This article is about social privilege, and how different the life
circumstances of the founder of Facebook are from many of the people using his
product.

It's underscoring the fact that Graph Search could only be built by someone
who doesn't understand the sometimes life-or-death importance of privacy, who
has never had to fear any real consequences from any expression of identity or
presenting the same face to all people.

A large segment of the readers of Hacker News have the same blind spots as
Mark Zuckerberg, and this comes out whenever any question of social privelege
as it relates to technology comes up here. This is a problem. The products
we're building have huge, and usually unexamined, social consequences, and I
don't think ignoring those consequences will work long term.

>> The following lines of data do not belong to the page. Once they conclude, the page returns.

import Literature.AlgebraicGeometry.AbelianSchemes.DualPairFibreDim
import Literature.AlgebraicGeometry.AbelianSchemes.AbelianSchemeRelDimOfConnected
import Literature.AlgebraicGeometry.AbelianSchemes.AbelianSchemeLocalRelDim
import HarnessLib

/-!
# `dim Â_s = dim A_s` at EVERY point of a connected (or local) base, from ONE witness point

Layer `Literature/AlgebraicGeometry/AbelianSchemes`, namespace `Literature.AlgebraicGeometry.AbelianSchemes.AbelianSchemeOver`
(`.DualPair`, `.Polarization`).  THEOREMS ONLY (no definition, no named fact, no instance, no notation, no `sorry`; net Literature debt 0).

THE POINT.  The tree's dual pair `D = (Â, 𝒫)` of an abelian scheme `A/S` (★ `AbelianSchemeDualPair`) pins `Â` only through its universal
property, so the printed «`dim A^∨ = dim A`» ([MumfordAV1970] §13 Cor. 3; [MilneAV2008] I §8) is not a field of the carrier; ★ `DualPairFibreDim`
proves it at the points whose residue field embeds in `ℂ` (characteristic ZERO).  In characteristic `p` the tree has no direct proof.  But `Â → S`
is itself an abelian scheme, so over a CONNECTED base both `A` and `Â` have ONE relative dimension (★ `exists_isOfRelDim`,
[MumfordFogartyKirwan1994] Def. 7.2 (i); [GortzWedhorn2020] Remark 16.54: the relative dimension of a smooth morphism is locally constant), and
ONE witness point — e.g. a characteristic-zero point of a flat model, where ★ `Polarization.dim_hat_fibre_eq` applies — propagates
`dim Â_s = dim A_s` to every point, in particular to the points of positive characteristic:

* §1 `dim_fibre_eq_dim_fibre_of_connectedSpace` — two abelian schemes over a connected base whose fibre dimensions agree at ONE field-valued
  point agree at ALL of them; `DualPair.dim_hat_fibre_eq_dim_fibre_of_connectedSpace` — the case `B := Â`;
* §2 the LOCAL form (no global connectedness: `Spec C` is connected for a local ring `C`, ★ `AbelianSchemeLocalRelDim`):
  `dim_fibre_comp_eq_dim_fibre_comp_of_isLocalRing`, `DualPair.dim_hat_fibre_comp_eq_of_isLocalRing` — through any `c : Spec C → S`, `C` local
  (e.g. `Spec 𝒪_{S,x} → S`, whose points are the generalisations of `x`), one witness point through `c` gives all points through `c`;
* §3 the witness from a POLARISATION at a point whose residue field embeds in `ℂ` (★ `Polarization.dim_hat_fibre_eq`):
  `Polarization.dim_hat_fibre_eq_dim_fibre_of_connectedSpace` (`Scheme.{0}`);
* §4 the consumer packaging in the ITERATED-BASE-CHANGE currency of the P6 special fibre (`sch₀Of = (𝒜 ×_S S′) ×_{S′} Spec k`,
  `dual₀Of = (D.baseChange f).baseChange x`, `fibre₀Of = (sch₀Of).toAffine.toAbelianVariety` — definitional bridges ★ `fibre`, ★ `baseChange_hat`):
  `DualPair.dim_hat_baseChange_baseChange_eq` — `dim (((D.baseChange f).baseChange x).hat) = dim ((𝒜.baseChange f).baseChange x)` from the
  fibre statement at `x ≫ f` (★ `dim_fibre_eq_of_isBaseChangeVia` along ★ `baseChange_isBaseChangeVia`).

Cell `hodgecm-mathlib` (D-0151 ∕ floor 0 D-0183), programme F0∕P6 «MOD», row **(W-hdim)** (LEAD F0P6-plan (g2) «M-17v′» 22:03Z ∕ re-deal
22:22Z; pen F0P6b-plan (g3)): the supplier of the binder `hdim : D.hat.toAffine.toAbelianVariety.dim = A.dim` of the W-line
(`Cruxes/HLiu418/Lines/F0_P6b_WeilCartierDuality.lean` ED. 2: `WeilFamily`, `theFamily`, `e₀`) at the geometric special point `x̄`;
`--supports stmt-HodgeConjecture-24832`, count-neutral.  HONEST LABEL: HC_CM is proved only modulo the 2 remaining named inputs (hLiu418 24832,
h413 24833) until rung 0 closes; this file discharges none of them and nothing here is about HC.

## References
* [MumfordAV1970] D. Mumford, *Abelian Varieties* (1970), §13 Cor. 3 (p. 130) («`dim Â = dim A`»), §8 Thm. 1 (p. 77).
* [MilneAV2008] J. S. Milne, *Abelian Varieties* (v2.00, 2008), I §8 pp. 36–37, Rem. 8.8.
* [MumfordFogartyKirwan1994] D. Mumford, J. Fogarty, F. Kirwan, *GIT* 3rd ed. (1994), Ch. 6 §1 Cor. 6.8 (p. 118), Ch. 7 §2 Def. 7.2 (p. 129).
* [GortzWedhorn2020] U. Görtz, T. Wedhorn, *Algebraic Geometry I* (2nd ed., 2020), Remark 16.54, Section (4.7), Prop. 4.16 (p. 101).
-/

noncomputable section

universe u

open CategoryTheory CategoryTheory.Limits AlgebraicGeometry

namespace Literature.AlgebraicGeometry.AbelianSchemes

namespace AbelianSchemeOver

/-! ### §1 Over a connected base: one witness point gives all points -/

section Connected

variable {S : Scheme.{u}}

/-- **Two abelian schemes over a CONNECTED base whose fibre dimensions agree at one field-valued point agree at every field-valued
point**: each has one relative dimension (★ `exists_isOfRelDim`), read off at any fibre (★ `dim_fibre_of_isOfRelDim`).
[cite: MumfordFogartyKirwan1994, Ch. 7 §2 Definition 7.2 (p. 129)] [cite: GortzWedhorn2020, Remark 16.54 (p. 539)] -/
theorem dim_fibre_eq_dim_fibre_of_connectedSpace [ConnectedSpace S] (A B : AbelianSchemeOver S)
    {Ω₀ : Type u} [Field Ω₀] (s₀ : Spec (.of Ω₀) ⟶ S)
    (h₀ : (B.fibre s₀).toAbelianVariety.dim = (A.fibre s₀).toAbelianVariety.dim)
    {Ω : Type u} [Field Ω] (s : Spec (.of Ω) ⟶ S) :
    (B.fibre s).toAbelianVariety.dim = (A.fibre s).toAbelianVariety.dim := by
  obtain ⟨g, hg⟩ := A.exists_isOfRelDim
  obtain ⟨g', hg'⟩ := B.exists_isOfRelDim
  rw [dim_fibre_of_isOfRelDim hg s₀, dim_fibre_of_isOfRelDim hg' s₀] at h₀
  rw [dim_fibre_of_isOfRelDim hg s, dim_fibre_of_isOfRelDim hg' s, h₀]

/-- **`dim Â_s = dim A_s` at EVERY point of a connected base from ONE witness point** (`Â = D.hat` is an abelian scheme over `S`).
[cite: MumfordAV1970, §13 Cor. 3 (p. 130)] [cite: MumfordFogartyKirwan1994, Ch. 7 §2 Definition 7.2 (p. 129)] -/
theorem DualPair.dim_hat_fibre_eq_dim_fibre_of_connectedSpace [ConnectedSpace S] {A : AbelianSchemeOver S} (D : A.DualPair)
    {Ω₀ : Type u} [Field Ω₀] (s₀ : Spec (.of Ω₀) ⟶ S)
    (h₀ : (D.hat.fibre s₀).toAbelianVariety.dim = (A.fibre s₀).toAbelianVariety.dim)
    {Ω : Type u} [Field Ω] (s : Spec (.of Ω) ⟶ S) :
    (D.hat.fibre s).toAbelianVariety.dim = (A.fibre s).toAbelianVariety.dim :=
  dim_fibre_eq_dim_fibre_of_connectedSpace A D.hat s₀ h₀ s

end Connected

/-! ### §2 The local form: through `c : Spec C → S` with `C` local (no global connectedness) -/

section Local

variable {S : Scheme.{u}} {C : Type u} [CommRing C] [IsLocalRing C]

/-- **Through the spectrum of a LOCAL ring** (`c : Spec C → S`, e.g. `Spec 𝒪_{S,x} → S`): two abelian schemes over `S` whose fibre dimensions
agree at one point through `c` agree at every point through `c` — `Spec C` is connected, so `A ×_S Spec C`, `B ×_S Spec C` have one relative
dimension each (★ `exists_isOfRelDim_baseChange_of_isLocalRing`), read at the fibres of `A`, `B` themselves (★ `dim_fibre_comp_eq_of_isOfRelDim_baseChange`).
[cite: GortzWedhorn2020, Remark 16.54 (p. 539)] [cite: MumfordFogartyKirwan1994, Ch. 7 §2 Definition 7.2 (p. 129)] -/
theorem dim_fibre_comp_eq_dim_fibre_comp_of_isLocalRing (A B : AbelianSchemeOver S) (c : Spec (.of C) ⟶ S)
    {Ω₀ : Type u} [Field Ω₀] (s₀ : Spec (.of Ω₀) ⟶ Spec (.of C))
    (h₀ : (B.fibre (s₀ ≫ c)).toAbelianVariety.dim = (A.fibre (s₀ ≫ c)).toAbelianVariety.dim)
    {Ω : Type u} [Field Ω] (s : Spec (.of Ω) ⟶ Spec (.of C)) :
    (B.fibre (s ≫ c)).toAbelianVariety.dim = (A.fibre (s ≫ c)).toAbelianVariety.dim := by
  obtain ⟨g, hg⟩ := A.exists_isOfRelDim_baseChange_of_isLocalRing c
  obtain ⟨g', hg'⟩ := B.exists_isOfRelDim_baseChange_of_isLocalRing c
  rw [dim_fibre_comp_eq_of_isOfRelDim_baseChange hg s₀, dim_fibre_comp_eq_of_isOfRelDim_baseChange hg' s₀] at h₀
  rw [dim_fibre_comp_eq_of_isOfRelDim_baseChange hg s, dim_fibre_comp_eq_of_isOfRelDim_baseChange hg' s, h₀]

/-- **`dim Â = dim A` at every point through `c : Spec C → S`, `C` local, from ONE witness point through `c`** — the form the P6 consumer
uses at a special point `x` of a flat model: the points of `Spec 𝒪_{S,x}` are the generalisations of `x`, among them a characteristic-zero
point where §3 supplies the witness. [cite: MumfordAV1970, §13 Cor. 3 (p. 130)] [cite: GortzWedhorn2020, Remark 16.54 (p. 539)] -/
theorem DualPair.dim_hat_fibre_comp_eq_of_isLocalRing {A : AbelianSchemeOver S} (D : A.DualPair) (c : Spec (.of C) ⟶ S)
    {Ω₀ : Type u} [Field Ω₀] (s₀ : Spec (.of Ω₀) ⟶ Spec (.of C))
    (h₀ : (D.hat.fibre (s₀ ≫ c)).toAbelianVariety.dim = (A.fibre (s₀ ≫ c)).toAbelianVariety.dim)
    {Ω : Type u} [Field Ω] (s : Spec (.of Ω) ⟶ Spec (.of C)) :
    (D.hat.fibre (s ≫ c)).toAbelianVariety.dim = (A.fibre (s ≫ c)).toAbelianVariety.dim :=
  dim_fibre_comp_eq_dim_fibre_comp_of_isLocalRing A D.hat c s₀ h₀ s

end Local

/-! ### §3 The witness from a polarisation at a point whose residue field embeds in `ℂ` -/

section Witness

variable {S : Scheme.{0}}

/-- **POLARISED, CONNECTED BASE, ONE POINT WITH RESIDUE FIELD IN `ℂ` ⇒ `dim Â_s = dim A_s` EVERYWHERE** (e.g. at the points of positive
characteristic of a connected flat model whose generic fibre lives over a number field): the witness at `s₀` is ★ `Polarization.dim_hat_fibre_eq`
(uniqueness of the complex dual against ★ U-a3) and ★ `dim_fibre_of_isOfRelDim`; §1 propagates it.
[cite: MumfordAV1970, §13 Cor. 3 (p. 130)] [cite: MilneAV2008, I §8 pp. 36–37] [cite: MumfordFogartyKirwan1994, Ch. 7 §2 Definition 7.2 (p. 129)] -/
theorem Polarization.dim_hat_fibre_eq_dim_fibre_of_connectedSpace [ConnectedSpace S] {A : AbelianSchemeOver S} {D : A.DualPair}
    (pol : A.Polarization D) {Ω₀ : Type} [Field Ω₀] (s₀ : Spec (.of Ω₀) ⟶ S)
    (hs₀ : Nonempty (S.residueField (s₀ (IsLocalRing.closedPoint Ω₀)) →+* ℂ))
    {Ω : Type} [Field Ω] (s : Spec (.of Ω) ⟶ S) :
    (D.hat.fibre s).toAbelianVariety.dim = (A.fibre s).toAbelianVariety.dim := by
  obtain ⟨g, hg⟩ := A.exists_isOfRelDim
  exact DualPair.dim_hat_fibre_eq_dim_fibre_of_connectedSpace D s₀
    ((pol.dim_hat_fibre_eq hg s₀ hs₀).trans (dim_fibre_of_isOfRelDim hg s₀).symm) s

/-- **The LOCAL polarised form**: through `c : Spec C → S` (`C` local), a polarisation of `A ×_S Spec C` (e.g. ★ `Polarization.baseChange` of a
polarisation of `A`) and one point `s₀` of `Spec C` with residue field in `ℂ` give `dim Â = dim A` at every point through `c`.
[cite: MumfordAV1970, §13 Cor. 3 (p. 130)] [cite: GortzWedhorn2020, Remark 16.54 (p. 539)] -/
theorem Polarization.dim_hat_fibre_comp_eq_of_isLocalRing {C : Type} [CommRing C] [IsLocalRing C] {A : AbelianSchemeOver S} {D : A.DualPair}
    (c : Spec (.of C) ⟶ S) (polc : (A.baseChange c).Polarization (D.baseChange c))
    {Ω₀ : Type} [Field Ω₀] (s₀ : Spec (.of Ω₀) ⟶ Spec (.of C))
    (hs₀ : Nonempty ((Spec (.of C)).residueField (s₀ (IsLocalRing.closedPoint Ω₀)) →+* ℂ))
    {Ω : Type} [Field Ω] (s : Spec (.of Ω) ⟶ Spec (.of C)) :
    (D.hat.fibre (s ≫ c)).toAbelianVariety.dim = (A.fibre (s ≫ c)).toAbelianVariety.dim := by
  obtain ⟨g, hg⟩ := A.exists_isOfRelDim_baseChange_of_isLocalRing c
  -- the witness at `s₀`, read on `A ×_S Spec C` and its dual `Â ×_S Spec C = (D.baseChange c).hat`
  have h₁ : ((D.baseChange c).hat.fibre s₀).toAbelianVariety.dim = g := polc.dim_hat_fibre_eq hg s₀ hs₀
  have h₂ : ((D.baseChange c).hat.fibre s₀).toAbelianVariety.dim = (D.hat.fibre (s₀ ≫ c)).toAbelianVariety.dim :=
    dim_fibre_eq_of_isBaseChangeVia (D.hat.baseChange_isBaseChangeVia c) s₀
  refine DualPair.dim_hat_fibre_comp_eq_of_isLocalRing D c s₀ ?_ s
  rw [← h₂, h₁, dim_fibre_comp_eq_of_isOfRelDim_baseChange hg s₀]

end Witness

/-! ### §4 Consumer packaging: the iterated base change of the P6 special fibre -/

section Packaging

variable {S T : Scheme.{u}}

/-- **`dim` of the dual of the ITERATED base change `(D ×_S T) ×_T Spec k` equals `dim` of `(A ×_S T) ×_T Spec k`** — the literal binder
`hdim : D′.hat.toAffine.toAbelianVariety.dim = A′.dim` of the W-line at `A′ := ((A.baseChange f).baseChange x).toAffine.toAbelianVariety`,
`D′ := (D.baseChange f).baseChange x` — from the fibre statement at `x ≫ f` (definitionally `(D.baseChange f).baseChange x).hat = (Â ×_S T) ×_T Spec k`
and `X.fibre x = (X.baseChange x).toAffine`, ★ `fibre`, ★ `baseChange_hat`; then ★ `dim_fibre_eq_of_isBaseChangeVia` along ★ `baseChange_isBaseChangeVia`).
[cite: MumfordFogartyKirwan1994, Ch. 6 §1 Cor. 6.8 (p. 118)] [cite: GortzWedhorn2020, Prop. 4.16 (p. 101)] -/
theorem DualPair.dim_hat_baseChange_baseChange_eq {A : AbelianSchemeOver S} (D : A.DualPair) (f : T ⟶ S)
    {k : Type u} [Field k] (x : Spec (.of k) ⟶ T)
    (h : (D.hat.fibre (x ≫ f)).toAbelianVariety.dim = (A.fibre (x ≫ f)).toAbelianVariety.dim) :
    ((D.baseChange f).baseChange x).hat.toAffine.toAbelianVariety.dim =
      ((A.baseChange f).baseChange x).toAffine.toAbelianVariety.dim := by
  change ((D.hat.baseChange f).fibre x).toAbelianVariety.dim = ((A.baseChange f).fibre x).toAbelianVariety.dim
  rw [dim_fibre_eq_of_isBaseChangeVia (D.hat.baseChange_isBaseChangeVia f) x,
    dim_fibre_eq_of_isBaseChangeVia (A.baseChange_isBaseChangeVia f) x, h]

/-- **The same, one base change deep**: `dim ((D.baseChange x).hat) = dim (A.baseChange x)` in the `toAffine.toAbelianVariety` currency, from
the fibre statement at `x` (definitional: ★ `fibre`, ★ `baseChange_hat`). [cite: MumfordFogartyKirwan1994, Ch. 6 §1 Cor. 6.8 (p. 118)] -/
theorem DualPair.dim_hat_baseChange_eq {A : AbelianSchemeOver S} (D : A.DualPair) {k : Type u} [Field k] (x : Spec (.of k) ⟶ S)
    (h : (D.hat.fibre x).toAbelianVariety.dim = (A.fibre x).toAbelianVariety.dim) :
    (D.baseChange x).hat.toAffine.toAbelianVariety.dim = (A.baseChange x).toAffine.toAbelianVariety.dim :=
  h

end Packaging

end AbelianSchemeOver

end Literature.AlgebraicGeometry.AbelianSchemes

end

This is true in other fields that claim "neutrality" the way technologists do.
Most working U.S. journalists, for instance, work for pro-government, pro-
Capitalist news outlets. We call this "objective". Any deviation from that
norm is "bias".

Keeping identifying information in a centralized location that is subject to
subpoena by law enforcement is a norm now, too, one that has serious social
consequences. So your decision to roll your own auth system and saying "fuck
it, I'll just make them log in through Facebook" is about _a lot_ more than
how many keystrokes you have to enter and how much maintenance you're going to
have to do down the road.

We should start factoring social consequences in to our technical decisions,
like, ten years ago, and I'm afraid it's going to take a lynch mob empowered
by Graph Search for people to get this.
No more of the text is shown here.